The hyphens are optional since a user does not need top type them in, but they can be there if the user as done a copy & paste.
BTW, you can replace [ABCDEFGHJKLMNPQRSTVXYZ0123456789] character class with a more readable subtracted character class.
[[A-Z\d]-[IOUW]]
If you just want to match 3 groups like that, why don't you use this pattern 3 times in your regex and just use captured 1, 2, 3 subgroups to form the new string?

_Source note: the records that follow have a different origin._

/-- item stmt-FinalStateConjecture-10114 · crux · rank 2 · open · by planner
why it might fail: QR quantifies two OPEN rigidity steps (zero flux ⇒ stationary: known only near 𝓘, Alexakis–Schlue; stationary ⇒ Kerr: only analytic/near-Kerr, AIK) and is open even for windowed linear Teukolsky; uniform N₀,m₀ forbid cascades of ever-smaller late holes; ∀k vs o₂ data: rough tails cross every leaf.
sources: AlexakisSchlue2018, arXiv:1504.04592, AlexakisIonescuKlainerman2010, Literature.Barriers.FinalStateConjecture.IonescuKlainermanNonExtension, arXiv:2007.07211, arXiv:2302.08916
[crux] For every admissible datum D and every maximal vacuum Cauchy development 𝒟 of D with complete
𝓘⁺ there are N₀ and m₀ > 0 such that for every k, every ε > 0 and every compact K ⊆ 𝒟, 𝒟 contains an
(ε,k)-near-Kerr leaf S disjoint from J⁻(K): N ≤ N₀ boosted Kerr star-region charts (0 < M_i, |a_i| ≤
M_i, m₀ ≤ M_i ≤ 1/m₀; rest-frame Kerr–Schild time and radius about straight world-lines (Λ_i, c_i))
which are smooth open embeddings of the layer {−1 < t*_i < 1, r_i < R_i + 1} into J⁺(ιX) and ε-close
in Cᵏ (truncDeviationCk) on the slab {t*_i = 0, M_i < r_i ≤ R_i}; one flat chart on U₀ ⊇
{hyperboloidal time > −1, r_i > ρ_i ∀ i}, smooth open embedding of its layer into J⁺(ιX), ε-close in
Cᵏ (deviationCk) on the HYPERBOLOIDAL leaf {x⁰ − √(1+|x|²) = 0}; 0 < ρ_i < R_i with both overlap
annuli charted by the other chart; pairwise disjoint near zones; upper layers in I⁺(S); barrier
clause exteriorOf(W) ∖ W ⊆ J⁻(S) for the upper layers W (finite-time copy of the Statement's own
covering device). Realises card items B1+B2 (Bondi-mass and area budgets ⇒ terminal ε-quiet future),
QR (ε-quiet on a long window ⇒ near-Kerr leaf: the quantitative no-hair / observability theorem) and
FarField. [dif -/
@[route_item "route-FinalStateConjecture-QuietWindowCapture", crux]
def QuietLeaves : Prop :=
  open Literature.Geometry.Lorentzian in ∀ (X : Type) [TopologicalSpace X] [ChartedSpace E3 X] [IsManifold (𝓡 3) ((⊤ : ℕ∞) : WithTop ℕ∞) X] [T2Space X] [SecondCountableTopology X] [ConnectedSpace X], ∀ D ∈ admissibleVacuumData X, ∀ 𝒟 : VacuumCauchyDevelopment D, 𝒟.IsMaximal → Summit.FinalStateConjecture.HasCompleteNullInfinity 𝒟.toCauchyDevelopment → (∃ (N₀ : ℕ) (m₀ : ℝ), 0 < m₀ ∧ ∀ (k : ℕ) (ε : ENNReal), 0 < ε → ∀ K : Set 𝒟.carrier, IsCompact K → ∃ (N : ℕ) (M a : Fin N → ℝ) (S : Set 𝒟.carrier), N ≤ N₀ ∧ (∀ i, m₀ ≤ M i ∧ M i ≤ m₀⁻¹) ∧ Disjoint S (𝒟.metric.causalPast 𝒟.timeOrientation K) ∧ (∃ (R ρ : Fin N → ℝ) (mo : Fin N → lorentzGroup × E4) (r : Fin N → E4 → ℝ) (B : Fin N → ModelBackground) (U₀ : TopologicalSpace.Opens E4) (B₀ : ModelBackground) (Ψ : ∀ i, (B i).domain → 𝒟.carrier) (Ψ₀ : B₀.domain → 𝒟.carrier) (L W : ∀ i, Set (B i).domain) (L₀ W₀ : Set B₀.domain), (∀ i, r i = fun x => Kerr.radius (a i) (poincareInv (mo i).1 (mo i).2 x)) ∧ (∀ i, B i = (⟨⟨poincareInv (mo i).1 (mo i).2 ⁻¹' (Kerr.region (a i) (M i) : Set E4), (Kerr.region (a i) (M i)).isOpen.preimage (continuous_poincareInv (mo i).1 (mo i).2)⟩, boostedKerrBilin (mo i).1 (mo i).2 (M i) (a i), fun x => poincareInv (mo i).1 (mo i).2 x 0, r i⟩ : ModelBackground)) ∧ B₀ = (⟨U₀, fun _ => Minkowski.bilin, fun x => x 0 - Real.sqrt (1 + E4.spatialNorm x ^ 2), E4.spatialNorm⟩ : ModelBackground) ∧ (∀ i, L i = {x | -1 < (B i).time x.1 ∧ (B i).time x.1 < 1 ∧ (B i).radius x.1 < R i + 1} ∧ W i = {x | 0 < (B i).time x.1 ∧ (B i).time x.1 < 1 ∧ (B i).radius x.1 ≤ R i}) ∧ L₀ = {x | -1 < B₀.time x.1 ∧ B₀.time x.1 < 1} ∧ W₀ = {x | 0 < B₀.time x.1 ∧ B₀.time x.1 < 1} ∧ (∀ i, 0 < M i ∧ |a i| ≤ M i ∧ 0 < ρ i ∧ ρ i < R i) ∧ {x : E4 | -1 < x 0 - Real.sqrt (1 + E4.spatialNorm x ^ 2) ∧ ∀ i, ρ i < r i x} ⊆ (U₀ : Set E4) ∧ (∀ i, ContMDiffOn 𝓘(ℝ, E4) (𝓡 4) ((⊤ : ℕ∞) : WithTop ℕ∞) (Ψ i) (L i) ∧ Topology.IsOpenEmbedding ((L i).restrict (Ψ i)) ∧ Ψ i '' L i ⊆ 𝒟.metric.causalFuture 𝒟.timeOrientation (Set.range 𝒟.embed)) ∧ ContMDiffOn 𝓘(ℝ, E4) (𝓡 4) ((⊤ : ℕ∞) : WithTop ℕ∞) Ψ₀ L₀ ∧ Topology.IsOpenEmbedding (L₀.restrict Ψ₀) ∧ Ψ₀ '' L₀ ⊆ 𝒟.metric.causalFuture 𝒟.timeOrientation (Set.range 𝒟.embed) ∧ (∀ i, 𝒟.toSpacetime.truncDeviationCk (B i) (Ψ i) k (R i) 0 ≤ ε) ∧ 𝒟.toSpacetime.deviationCk B₀ Ψ₀ k 0 ≤ ε ∧ Pairwise (Function.onFun Disjoint fun i => Ψ i '' {x | x ∈ L i ∧ (B i).radius x.1 ≤ R i}) ∧ (∀ i, Ψ i '' {x | (B i).time x.1 = 0 ∧ ρ i < (B i).radius x.1 ∧ (B i).radius x.1 ≤ R i} ⊆ Ψ₀ '' L₀) ∧ (∀ i, Ψ₀ '' {x | B₀.time x.1 = 0 ∧ ρ i < r i x.1 ∧ r i x.1 < R i} ⊆ Ψ i '' L i) ∧ S = Ψ₀ '' B₀.timeSlab 0 ∪ ⋃ i, Ψ i '' (B i).truncTimeSlab (R i) 0 ∧ Ψ₀ '' W₀ ∪ ⋃ i, Ψ i '' W i ⊆ 𝒟.metric.chronologicalFuture 𝒟.timeOrientation S ∧ Summit.FinalStateConjecture.exteriorOf 𝒟.toCauchyDevelopment (Ψ₀ '' W₀ ∪ ⋃ i, Ψ i '' W i) \ (Ψ₀ '' W₀ ∪ ⋃ i, Ψ i '' W i) ⊆ 𝒟.metric.causalPast 𝒟.timeOrientation S))

/-- item stmt-FinalStateConjecture-10115 · crux · rank 3 · open · by planner
why it might fail: Leaves are mere snapshots fixing no velocities: for N₀ ≥ 2 the dissipative few-body/merger motion between fine leaves has no theorem; for N₀ ≤ 1 unweighted-Cᵏ hyperboloidal data, uniform on |a| ≤ χM, must reach Kerr stability, known only from AF polyhomogeneous data (Hintz 2026 claim) or for |a|≪M.
sources: Hintz2026, arXiv:2606.28253, GiorgiKlainermanSzeftel2022, KlainermanSzeftel2023, DafermosHolzegelRodnianskiTaylor2021, arXiv:2303.12758
[crux] Let 𝒟 be a maximal vacuum Cauchy development of an admissible datum with complete 𝓘⁺. If 𝒟
has NEAR-SUBEXTREMAL-KERR LEAVES — N₀, m₀ > 0, χ < 1, k₁, ε₁ > 0 such that for every k, every ε > 0
and every compact K there is an (ε,k)-near-Kerr leaf S disjoint from J⁻(K) with N ≤ N₀ holes of
masses in [m₀, 1/m₀], which moreover has |a_i| ≤ χ·M_i for all i whenever k ≥ k₁ and ε ≤ ε₁ — then 𝒟
settles down exactly as in the Statement: there are O ⊆ 𝒟 and a C² FinalStateDecomposition d of O
with Kerr.IsSubextremal (d.mass i) (d.spin i) for all i, O = exteriorOf 𝒟 d.charted and
HasExhaustiveCharts d. Realises the card's Capture item: for leaves with N ≤ 1 this is the
sub-extremal Kerr stability conjecture (Dafermos–Rodnianski Conj. 5.1) fed with interior
hyperboloidal data plus Minkowski stability of the radiation zone; for N ≥ 2 it is multi-Kerr
capture. [difficulty: open-problem] -/
@[route_item "route-FinalStateConjecture-QuietWindowCapture", crux]
def Capture : Prop :=
  open Literature.Geometry.Lorentzian in ∀ (X : Type) [TopologicalSpace X] [ChartedSpace E3 X] [IsManifold (𝓡 3) ((⊤ : ℕ∞) : WithTop ℕ∞) X] [T2Space X] [SecondCountableTopology X] [ConnectedSpace X], ∀ D ∈ admissibleVacuumData X, ∀ 𝒟 : VacuumCauchyDevelopment D, 𝒟.IsMaximal → Summit.FinalStateConjecture.HasCompleteNullInfinity 𝒟.toCauchyDevelopment → (∃ (N₀ : ℕ) (m₀ χ : ℝ) (k₁ : ℕ) (ε₁ : ENNReal), 0 < m₀ ∧ χ < 1 ∧ 0 < ε₁ ∧ ∀ (k : ℕ) (ε : ENNReal), 0 < ε → ∀ K : Set 𝒟.carrier, IsCompact K → ∃ (N : ℕ) (M a : Fin N → ℝ) (S : Set 𝒟.carrier), N ≤ N₀ ∧ (∀ i, m₀ ≤ M i ∧ M i ≤ m₀⁻¹) ∧ Disjoint S (𝒟.metric.causalPast 𝒟.timeOrientation K) ∧ (∃ (R ρ : Fin N → ℝ) (mo : Fin N → lorentzGroup × E4) (r : Fin N → E4 → ℝ) (B : Fin N → ModelBackground) (U₀ : TopologicalSpace.Opens E4) (B₀ : ModelBackground) (Ψ : ∀ i, (B i).domain → 𝒟.carrier) (Ψ₀ : B₀.domain → 𝒟.carrier) (L W : ∀ i, Set (B i).domain) (L₀ W₀ : Set B₀.domain), (∀ i, r i = fun x => Kerr.radius (a i) (poincareInv (mo i).1 (mo i).2 x)) ∧ (∀ i, B i = (⟨⟨poincareInv (mo i).1 (mo i).2 ⁻¹' (Kerr.region (a i) (M i) : Set E4), (Kerr.region (a i) (M i)).isOpen.preimage (continuous_poincareInv (mo i).1 (mo i).2)⟩, boostedKerrBilin (mo i).1 (mo i).2 (M i) (a i), fun x => poincareInv (mo i).1 (mo i).2 x 0, r i⟩ : ModelBackground)) ∧ B₀ = (⟨U₀, fun _ => Minkowski.bilin, fun x => x 0 - Real.sqrt (1 + E4.spatialNorm x ^ 2), E4.spatialNorm⟩ : ModelBackground) ∧ (∀ i, L i = {x | -1 < (B i).time x.1 ∧ (B i).time x.1 < 1 ∧ (B i).radius x.1 < R i + 1} ∧ W i = {x | 0 < (B i).time x.1 ∧ (B i).time x.1 < 1 ∧ (B i).radius x.1 ≤ R i}) ∧ L₀ = {x | -1 < B₀.time x.1 ∧ B₀.time x.1 < 1} ∧ W₀ = {x | 0 < B₀.time x.1 ∧ B₀.time x.1 < 1} ∧ (∀ i, 0 < M i ∧ |a i| ≤ M i ∧ 0 < ρ i ∧ ρ i < R i) ∧ {x : E4 | -1 < x 0 - Real.sqrt (1 + E4.spatialNorm x ^ 2) ∧ ∀ i, ρ i < r i x} ⊆ (U₀ : Set E4) ∧ (∀ i, ContMDiffOn 𝓘(ℝ, E4) (𝓡 4) ((⊤ : ℕ∞) : WithTop ℕ∞) (Ψ i) (L i) ∧ Topology.IsOpenEmbedding ((L i).restrict (Ψ i)) ∧ Ψ i '' L i ⊆ 𝒟.metric.causalFuture 𝒟.timeOrientation (Set.range 𝒟.embed)) ∧ ContMDiffOn 𝓘(ℝ, E4) (𝓡 4) ((⊤ : ℕ∞) : WithTop ℕ∞) Ψ₀ L₀ ∧ Topology.IsOpenEmbedding (L₀.restrict Ψ₀) ∧ Ψ₀ '' L₀ ⊆ 𝒟.metric.causalFuture 𝒟.timeOrientation (Set.range 𝒟.embed) ∧ (∀ i, 𝒟.toSpacetime.truncDeviationCk (B i) (Ψ i) k (R i) 0 ≤ ε) ∧ 𝒟.toSpacetime.deviationCk B₀ Ψ₀ k 0 ≤ ε ∧ Pairwise (Function.onFun Disjoint fun i => Ψ i '' {x | x ∈ L i ∧ (B i).radius x.1 ≤ R i}) ∧ (∀ i, Ψ i '' {x | (B i).time x.1 = 0 ∧ ρ i < (B i).radius x.1 ∧ (B i).radius x.1 ≤ R i} ⊆ Ψ₀ '' L₀) ∧ (∀ i, Ψ₀ '' {x | B₀.time x.1 = 0 ∧ ρ i < r i x.1 ∧ r i x.1 < R i} ⊆ Ψ i '' L i) ∧ S = Ψ₀ '' B₀.timeSlab 0 ∪ ⋃ i, Ψ i '' (B i).truncTimeSlab (R i) 0 ∧ Ψ₀ '' W₀ ∪ ⋃ i, Ψ i '' W i ⊆ 𝒟.metric.chronologicalFuture 𝒟.timeOrientation S ∧ Summit.FinalStateConjecture.exteriorOf 𝒟.toCauchyDevelopment (Ψ₀ '' W₀ ∪ ⋃ i, Ψ i '' W i) \ (Ψ₀ '' W₀ ∪ ⋃ i, Ψ i '' W i) ⊆ 𝒟.metric.causalPast 𝒟.timeOrientation S) ∧ (k₁ ≤ k → ε ≤ ε₁ → ∀ i, |a i| ≤ χ * M i)) → (∃ (O : Set 𝒟.carrier) (d : FinalStateDecomposition 𝒟.toSpacetime O 2), (∀ i, Kerr.IsSubextremal (d.mass i) (d.spin i)) ∧ O = Summit.FinalStateConjecture.exteriorOf 𝒟.toCauchyDevelopment d.charted ∧ Summit.FinalStateConjecture.HasExhaustiveCharts d)

/-- item stmt-FinalStateConjecture-10116 · crux · rank 4 · open · by planner
why it might fail: MISSTATED (rreview-0815T15-6, PhantomHole.lean): margin ranges over ALL typed leaves incl. phantom holes (R_i ≤ M_i ⇒ empty certified slab, a_i = M_i free) ⇒ with QuietLeaves+MGHDExists forces admissibleVacuumData = ∅; repair 2M_i ≤ R_i + mass window. Content: WCC + generic third law, open.
sources: evidence:stmt-FinalStateConjecture-10116/20260815T153800Z-PhantomHole.lean (refuter-rreview-0815T15-6-0: QWCReview.phantom_certifies_nothing, items_force_no_admissible_data), Christodoulou1999, DafermosLuk2017, Christodoulou2008, KehleUnger2025, arXiv:2211.15742
[crux] For every connected Hausdorff second-countable smooth 3-manifold X the following property is
Christodoulou-generic of codimension ≥ 1 in admissibleVacuumData X (through every admissible datum
failing it passes a smooth injective one-parameter family of admissible data all of whose other
members satisfy it): EVERY maximal vacuum Cauchy development 𝒟 of the datum has complete 𝓘⁺
(Summit.FinalStateConjecture.HasCompleteNullInfinity) and a subextremality margin (∃ χ < 1, k₁, ε₁ >
0: for all k ≥ k₁ and ε ≤ ε₁, every (ε,k)-near-Kerr leaf of 𝒟 — at any epoch — has |a_i| ≤ χ·M_i).
This is weak cosmic censorship (in the summit's own typing) together with a third-law /
transversality statement, bundled into ONE generic statement because Christodoulou curve-genericity
is not closed under conjunction (card genericity-is-not-closed-under-and). [difficulty:
open-problem] -/
@[route_item "route-FinalStateConjecture-QuietWindowCapture", crux]
def GenericLegs : Prop :=
  open Literature.Geometry.Lorentzian in ∀ (X : Type) [TopologicalSpace X] [ChartedSpace E3 X] [IsManifold (𝓡 3) ((⊤ : ℕ∞) : WithTop ℕ∞) X] [T2Space X] [SecondCountableTopology X] [ConnectedSpace X], InitialDataSet.IsChristodoulouGeneric (admissibleVacuumData X) (fun D => ∀ 𝒟 : VacuumCauchyDevelopment D, 𝒟.IsMaximal → Summit.FinalStateConjecture.HasCompleteNullInfinity 𝒟.toCauchyDevelopment ∧ (∃ (χ : ℝ) (k₁ : ℕ) (ε₁ : ENNReal), χ < 1 ∧ 0 < ε₁ ∧ ∀ (k : ℕ) (ε : ENNReal), k₁ ≤ k → ε ≤ ε₁ → ∀ (N : ℕ) (M a : Fin N → ℝ) (S : Set 𝒟.carrier), (∃ (R ρ : Fin N → ℝ) (mo : Fin N → lorentzGroup × E4) (r : Fin N → E4 → ℝ) (B : Fin N → ModelBackground) (U₀ : TopologicalSpace.Opens E4) (B₀ : ModelBackground) (Ψ : ∀ i, (B i).domain → 𝒟.carrier) (Ψ₀ : B₀.domain → 𝒟.carrier) (L W : ∀ i, Set (B i).domain) (L₀ W₀ : Set B₀.domain), (∀ i, r i = fun x => Kerr.radius (a i) (poincareInv (mo i).1 (mo i).2 x)) ∧ (∀ i, B i = (⟨⟨poincareInv (mo i).1 (mo i).2 ⁻¹' (Kerr.region (a i) (M i) : Set E4), (Kerr.region (a i) (M i)).isOpen.preimage (continuous_poincareInv (mo i).1 (mo i).2)⟩, boostedKerrBilin (mo i).1 (mo i).2 (M i) (a i), fun x => poincareInv (mo i).1 (mo i).2 x 0, r i⟩ : ModelBackground)) ∧ B₀ = (⟨U₀, fun _ => Minkowski.bilin, fun x => x 0 - Real.sqrt (1 + E4.spatialNorm x ^ 2), E4.spatialNorm⟩ : ModelBackground) ∧ (∀ i, L i = {x | -1 < (B i).time x.1 ∧ (B i).time x.1 < 1 ∧ (B i).radius x.1 < R i + 1} ∧ W i = {x | 0 < (B i).time x.1 ∧ (B i).time x.1 < 1 ∧ (B i).radius x.1 ≤ R i}) ∧ L₀ = {x | -1 < B₀.time x.1 ∧ B₀.time x.1 < 1} ∧ W₀ = {x | 0 < B₀.time x.1 ∧ B₀.time x.1 < 1} ∧ (∀ i, 0 < M i ∧ |a i| ≤ M i ∧ 0 < ρ i ∧ ρ i < R i) ∧ {x : E4 | -1 < x 0 - Real.sqrt (1 + E4.spatialNorm x ^ 2) ∧ ∀ i, ρ i < r i x} ⊆ (U₀ : Set E4) ∧ (∀ i, ContMDiffOn 𝓘(ℝ, E4) (𝓡 4) ((⊤ : ℕ∞) : WithTop ℕ∞) (Ψ i) (L i) ∧ Topology.IsOpenEmbedding ((L i).restrict (Ψ i)) ∧ Ψ i '' L i ⊆ 𝒟.metric.causalFuture 𝒟.timeOrientation (Set.range 𝒟.embed)) ∧ ContMDiffOn 𝓘(ℝ, E4) (𝓡 4) ((⊤ : ℕ∞) : WithTop ℕ∞) Ψ₀ L₀ ∧ Topology.IsOpenEmbedding (L₀.restrict Ψ₀) ∧ Ψ₀ '' L₀ ⊆ 𝒟.metric.causalFuture 𝒟.timeOrientation (Set.range 𝒟.embed) ∧ (∀ i, 𝒟.toSpacetime.truncDeviationCk (B i) (Ψ i) k (R i) 0 ≤ ε) ∧ 𝒟.toSpacetime.deviationCk B₀ Ψ₀ k 0 ≤ ε ∧ Pairwise (Function.onFun Disjoint fun i => Ψ i '' {x | x ∈ L i ∧ (B i).radius x.1 ≤ R i}) ∧ (∀ i, Ψ i '' {x | (B i).time x.1 = 0 ∧ ρ i < (B i).radius x.1 ∧ (B i).radius x.1 ≤ R i} ⊆ Ψ₀ '' L₀) ∧ (∀ i, Ψ₀ '' {x | B₀.time x.1 = 0 ∧ ρ i < r i x.1 ∧ r i x.1 < R i} ⊆ Ψ i '' L i) ∧ S = Ψ₀ '' B₀.timeSlab 0 ∪ ⋃ i, Ψ i '' (B i).truncTimeSlab (R i) 0 ∧ Ψ₀ '' W₀ ∪ ⋃ i, Ψ i '' W i ⊆ 𝒟.metric.chronologicalFuture 𝒟.timeOrientation S ∧ Summit.FinalStateConjecture.exteriorOf 𝒟.toCauchyDevelopment (Ψ₀ '' W₀ ∪ ⋃ i, Ψ i '' W i) \ (Ψ₀ '' W₀ ∪ ⋃ i, Ψ i '' W i) ⊆ 𝒟.metric.causalPast 𝒟.timeOrientation S) → ∀ i, |a i| ≤ χ * M i)) 1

([[A-Z\d]-[IOUW]]){8}-([[A-Z\d]-[IOUW]]){8}-([[A-Z\d]-[IOUW]]){8}
In PHP I would return (I don't know .NET)
return "$1 $2 $3";
I have discovered the answer I was after. Here is my working code:
static void Main(string[] args)
{
string pattern = #"^\s*((?<group>[ABCDEFGHJKLMNPQRSTVXYZ0123456789]{8})-?){3}\s*$";
string input = "H3Y5NC8E-TGA5B6SB-2NVAQ4E0";
Regex re = new Regex(pattern);
Match m = re.Match(input);
if (m.Success)
foreach (Capture c in m.Groups["group"].Captures)
Console.WriteLine(c.Value);
}
After reviewing your question and the answers given, I came up with this:
RegexOptions options = RegexOptions.None;
Regex regex = new Regex(#"([ABCDEFGHJKLMNPQRSTVXYZ0123456789]{8})", options);
string input = #"H3Y5NC8E-TGA5B6SB-2NVAQ4E0";
MatchCollection matches = regex.Matches(input);
for (int i = 0; i != matches.Count; ++i)
{
string match = matches[i].Value;
}
Since the "-" is optional, you don't need to include it. I am not sure what you was using the {4} at the end for? This will find the matches based on what you want, then using the MatchCollection you can access each match to rebuild the string.
Why use Regex? If the groups are always split by a -, can't you use Split()?
Sorry if this isn't what you intended, but your string always has the hyphen separating the groups then instead of using regex couldn't you use the String.Split() method?
Dim stringArray As Array = someString.Split("-")
What are the defining characteristics of a valid block? We'd need to know that in order to really be helpful.
My generic suggestion, validate the charset in a first step, then split and parse in a seperate method based on what you expect. If this is in a web site/app then you can use the ASP Regex validation on the front end then break it up on the back end.
If you're just checking the value of the group, with group(i).value, then you will only get the last one. However, if you want to enumerate over all the times that group was captured, use group(2).captures(i).value, as shown below.
system.text.RegularExpressions.Regex.Match("H3Y5NC8E-TGA5B6SB-2NVAQ4E0","(([ABCDEFGHJKLMNPQRSTVXYZ0123456789]+)-?)*").Groups(2).Captures(i).Value
Mike,
You can use character set of your choice inside character group. All you need is to add "+" modifier to capture all groups. See my previous answer, just change [A-Z0-9] to whatever you need (i.e. [ABCDEFGHJKLMNPQRSTVXYZ0123456789])
You can use this pattern:
Regex.Split("H3Y5NC8E-TGA5B6SB-2NVAQ4E0", "([ABCDEFGHJKLMNPQRSTVXYZ0123456789]{8}+)-?")
But you will need to filter out empty strings from resulting array.
Citation from MSDN:
If multiple matches are adjacent to one another, an empty string is inserted into the array.